To do: Among the entries below, one line contains "have key := origin_bound" and another contains "[cite: BondarenkoHeap2026, §2.2". Transcribe those two lines and every line between them, exactly.
Records for the exercise START
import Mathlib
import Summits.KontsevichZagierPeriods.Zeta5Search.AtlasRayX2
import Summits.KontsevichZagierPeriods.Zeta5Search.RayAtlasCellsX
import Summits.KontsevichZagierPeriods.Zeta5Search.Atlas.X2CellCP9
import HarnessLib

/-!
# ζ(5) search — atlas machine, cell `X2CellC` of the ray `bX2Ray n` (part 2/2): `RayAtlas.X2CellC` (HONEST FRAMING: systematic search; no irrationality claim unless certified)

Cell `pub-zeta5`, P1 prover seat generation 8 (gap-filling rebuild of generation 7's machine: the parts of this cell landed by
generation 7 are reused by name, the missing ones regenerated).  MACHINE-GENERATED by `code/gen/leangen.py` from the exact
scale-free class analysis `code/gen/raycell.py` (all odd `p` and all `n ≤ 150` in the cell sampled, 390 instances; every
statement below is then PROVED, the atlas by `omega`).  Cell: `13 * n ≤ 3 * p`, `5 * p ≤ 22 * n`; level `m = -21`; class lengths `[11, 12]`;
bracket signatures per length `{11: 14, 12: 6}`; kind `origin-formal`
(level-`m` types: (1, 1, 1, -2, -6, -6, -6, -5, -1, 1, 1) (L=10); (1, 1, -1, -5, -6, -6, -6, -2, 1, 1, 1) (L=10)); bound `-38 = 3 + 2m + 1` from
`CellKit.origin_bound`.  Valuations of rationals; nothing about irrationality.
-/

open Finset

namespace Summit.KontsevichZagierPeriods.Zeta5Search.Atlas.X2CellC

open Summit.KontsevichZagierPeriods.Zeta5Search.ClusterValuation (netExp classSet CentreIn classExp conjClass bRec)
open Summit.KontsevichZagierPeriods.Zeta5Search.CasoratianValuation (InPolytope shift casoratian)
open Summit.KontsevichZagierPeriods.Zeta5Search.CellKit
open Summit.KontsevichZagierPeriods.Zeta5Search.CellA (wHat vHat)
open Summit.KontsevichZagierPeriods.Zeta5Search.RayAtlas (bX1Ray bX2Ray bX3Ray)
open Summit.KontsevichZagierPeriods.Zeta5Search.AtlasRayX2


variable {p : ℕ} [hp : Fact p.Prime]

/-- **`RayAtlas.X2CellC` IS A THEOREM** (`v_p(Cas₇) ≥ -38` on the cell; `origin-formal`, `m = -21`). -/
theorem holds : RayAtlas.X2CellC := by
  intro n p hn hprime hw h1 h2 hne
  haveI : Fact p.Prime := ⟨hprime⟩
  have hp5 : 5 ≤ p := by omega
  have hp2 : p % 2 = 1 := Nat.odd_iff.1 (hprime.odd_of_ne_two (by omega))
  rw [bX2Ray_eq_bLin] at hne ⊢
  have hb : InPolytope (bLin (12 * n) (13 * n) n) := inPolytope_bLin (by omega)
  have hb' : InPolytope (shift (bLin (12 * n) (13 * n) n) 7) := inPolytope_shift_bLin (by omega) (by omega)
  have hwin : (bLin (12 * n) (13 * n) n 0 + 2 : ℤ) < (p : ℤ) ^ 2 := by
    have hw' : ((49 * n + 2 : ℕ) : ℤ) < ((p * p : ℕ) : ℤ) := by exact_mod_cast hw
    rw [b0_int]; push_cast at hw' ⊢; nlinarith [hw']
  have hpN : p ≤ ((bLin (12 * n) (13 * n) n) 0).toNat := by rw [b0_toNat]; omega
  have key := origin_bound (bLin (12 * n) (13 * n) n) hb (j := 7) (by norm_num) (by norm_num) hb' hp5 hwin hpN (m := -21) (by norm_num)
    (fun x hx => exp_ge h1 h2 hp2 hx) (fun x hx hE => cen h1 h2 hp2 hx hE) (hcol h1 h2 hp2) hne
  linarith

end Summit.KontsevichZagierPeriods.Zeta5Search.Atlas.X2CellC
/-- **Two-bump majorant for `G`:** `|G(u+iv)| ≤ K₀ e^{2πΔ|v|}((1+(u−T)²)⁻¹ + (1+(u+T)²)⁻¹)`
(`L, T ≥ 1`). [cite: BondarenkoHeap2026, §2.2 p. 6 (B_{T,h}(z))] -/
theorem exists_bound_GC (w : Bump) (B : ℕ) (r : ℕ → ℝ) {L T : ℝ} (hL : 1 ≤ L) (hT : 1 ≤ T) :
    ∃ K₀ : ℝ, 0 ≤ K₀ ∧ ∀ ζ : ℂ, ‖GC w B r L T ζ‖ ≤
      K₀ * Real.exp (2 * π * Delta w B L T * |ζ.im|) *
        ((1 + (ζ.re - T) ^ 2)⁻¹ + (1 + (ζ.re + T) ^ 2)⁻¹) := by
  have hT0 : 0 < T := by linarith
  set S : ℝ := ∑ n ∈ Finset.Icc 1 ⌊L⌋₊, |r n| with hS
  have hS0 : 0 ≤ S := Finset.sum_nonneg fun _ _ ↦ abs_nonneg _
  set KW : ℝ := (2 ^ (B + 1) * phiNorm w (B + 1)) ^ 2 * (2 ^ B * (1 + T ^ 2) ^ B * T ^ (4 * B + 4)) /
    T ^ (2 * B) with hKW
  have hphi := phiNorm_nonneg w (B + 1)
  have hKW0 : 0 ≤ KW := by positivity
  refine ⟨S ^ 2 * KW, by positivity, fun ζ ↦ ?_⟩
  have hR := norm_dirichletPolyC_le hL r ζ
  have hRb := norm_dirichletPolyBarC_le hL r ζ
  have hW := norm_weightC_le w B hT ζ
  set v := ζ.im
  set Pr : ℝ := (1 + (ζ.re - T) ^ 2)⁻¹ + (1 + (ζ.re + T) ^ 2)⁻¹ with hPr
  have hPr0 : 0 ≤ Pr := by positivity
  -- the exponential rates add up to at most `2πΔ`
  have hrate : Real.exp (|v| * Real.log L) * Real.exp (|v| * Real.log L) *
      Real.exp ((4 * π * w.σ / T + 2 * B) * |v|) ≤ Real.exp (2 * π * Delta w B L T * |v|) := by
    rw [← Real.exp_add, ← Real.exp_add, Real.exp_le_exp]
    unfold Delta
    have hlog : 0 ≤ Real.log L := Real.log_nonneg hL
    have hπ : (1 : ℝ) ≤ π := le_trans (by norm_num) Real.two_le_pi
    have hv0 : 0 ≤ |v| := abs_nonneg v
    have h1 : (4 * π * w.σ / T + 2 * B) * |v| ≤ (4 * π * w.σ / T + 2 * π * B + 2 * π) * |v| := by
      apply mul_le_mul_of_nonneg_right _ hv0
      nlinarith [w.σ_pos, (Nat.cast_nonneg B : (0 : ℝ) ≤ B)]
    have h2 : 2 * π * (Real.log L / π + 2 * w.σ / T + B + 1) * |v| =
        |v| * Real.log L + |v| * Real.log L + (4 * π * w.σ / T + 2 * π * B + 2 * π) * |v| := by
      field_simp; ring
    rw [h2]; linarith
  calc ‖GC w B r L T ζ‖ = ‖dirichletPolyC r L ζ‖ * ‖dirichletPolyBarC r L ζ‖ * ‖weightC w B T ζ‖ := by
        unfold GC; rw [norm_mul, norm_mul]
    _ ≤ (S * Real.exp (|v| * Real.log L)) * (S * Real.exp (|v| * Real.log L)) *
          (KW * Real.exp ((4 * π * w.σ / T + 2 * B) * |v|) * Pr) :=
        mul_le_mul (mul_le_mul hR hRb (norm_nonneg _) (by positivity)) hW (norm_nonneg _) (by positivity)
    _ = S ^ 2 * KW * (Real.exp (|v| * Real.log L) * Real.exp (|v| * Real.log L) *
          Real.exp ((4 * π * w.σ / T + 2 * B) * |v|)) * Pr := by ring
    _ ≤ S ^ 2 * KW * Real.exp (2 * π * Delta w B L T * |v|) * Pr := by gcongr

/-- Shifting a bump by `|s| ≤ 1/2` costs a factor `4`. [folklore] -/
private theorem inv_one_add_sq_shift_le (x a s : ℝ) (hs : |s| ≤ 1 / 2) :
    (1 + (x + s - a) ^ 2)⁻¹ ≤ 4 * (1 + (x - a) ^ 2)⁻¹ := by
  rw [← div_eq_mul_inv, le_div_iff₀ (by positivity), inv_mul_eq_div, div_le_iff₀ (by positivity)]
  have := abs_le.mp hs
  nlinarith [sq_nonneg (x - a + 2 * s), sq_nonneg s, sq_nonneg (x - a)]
Records for the exercise END
Answer area:
  have key := origin_bound (bLin (12 * n) (13 * n) n) hb (j := 7) (by norm_num) (by norm_num) hb' hp5 hwin hpN (m := -21) (by norm_num)
    (fun x hx => exp_ge h1 h2 hp2 hx) (fun x hx hE => cen h1 h2 hp2 hx hE) (hcol h1 h2 hp2) hne
  linarith

end Summit.KontsevichZagierPeriods.Zeta5Search.Atlas.X2CellC
/-- **Two-bump majorant for `G`:** `|G(u+iv)| ≤ K₀ e^{2πΔ|v|}((1+(u−T)²)⁻¹ + (1+(u+T)²)⁻¹)`
(`L, T ≥ 1`). [cite: BondarenkoHeap2026, §2.2 p. 6 (B_{T,h}(z))] -/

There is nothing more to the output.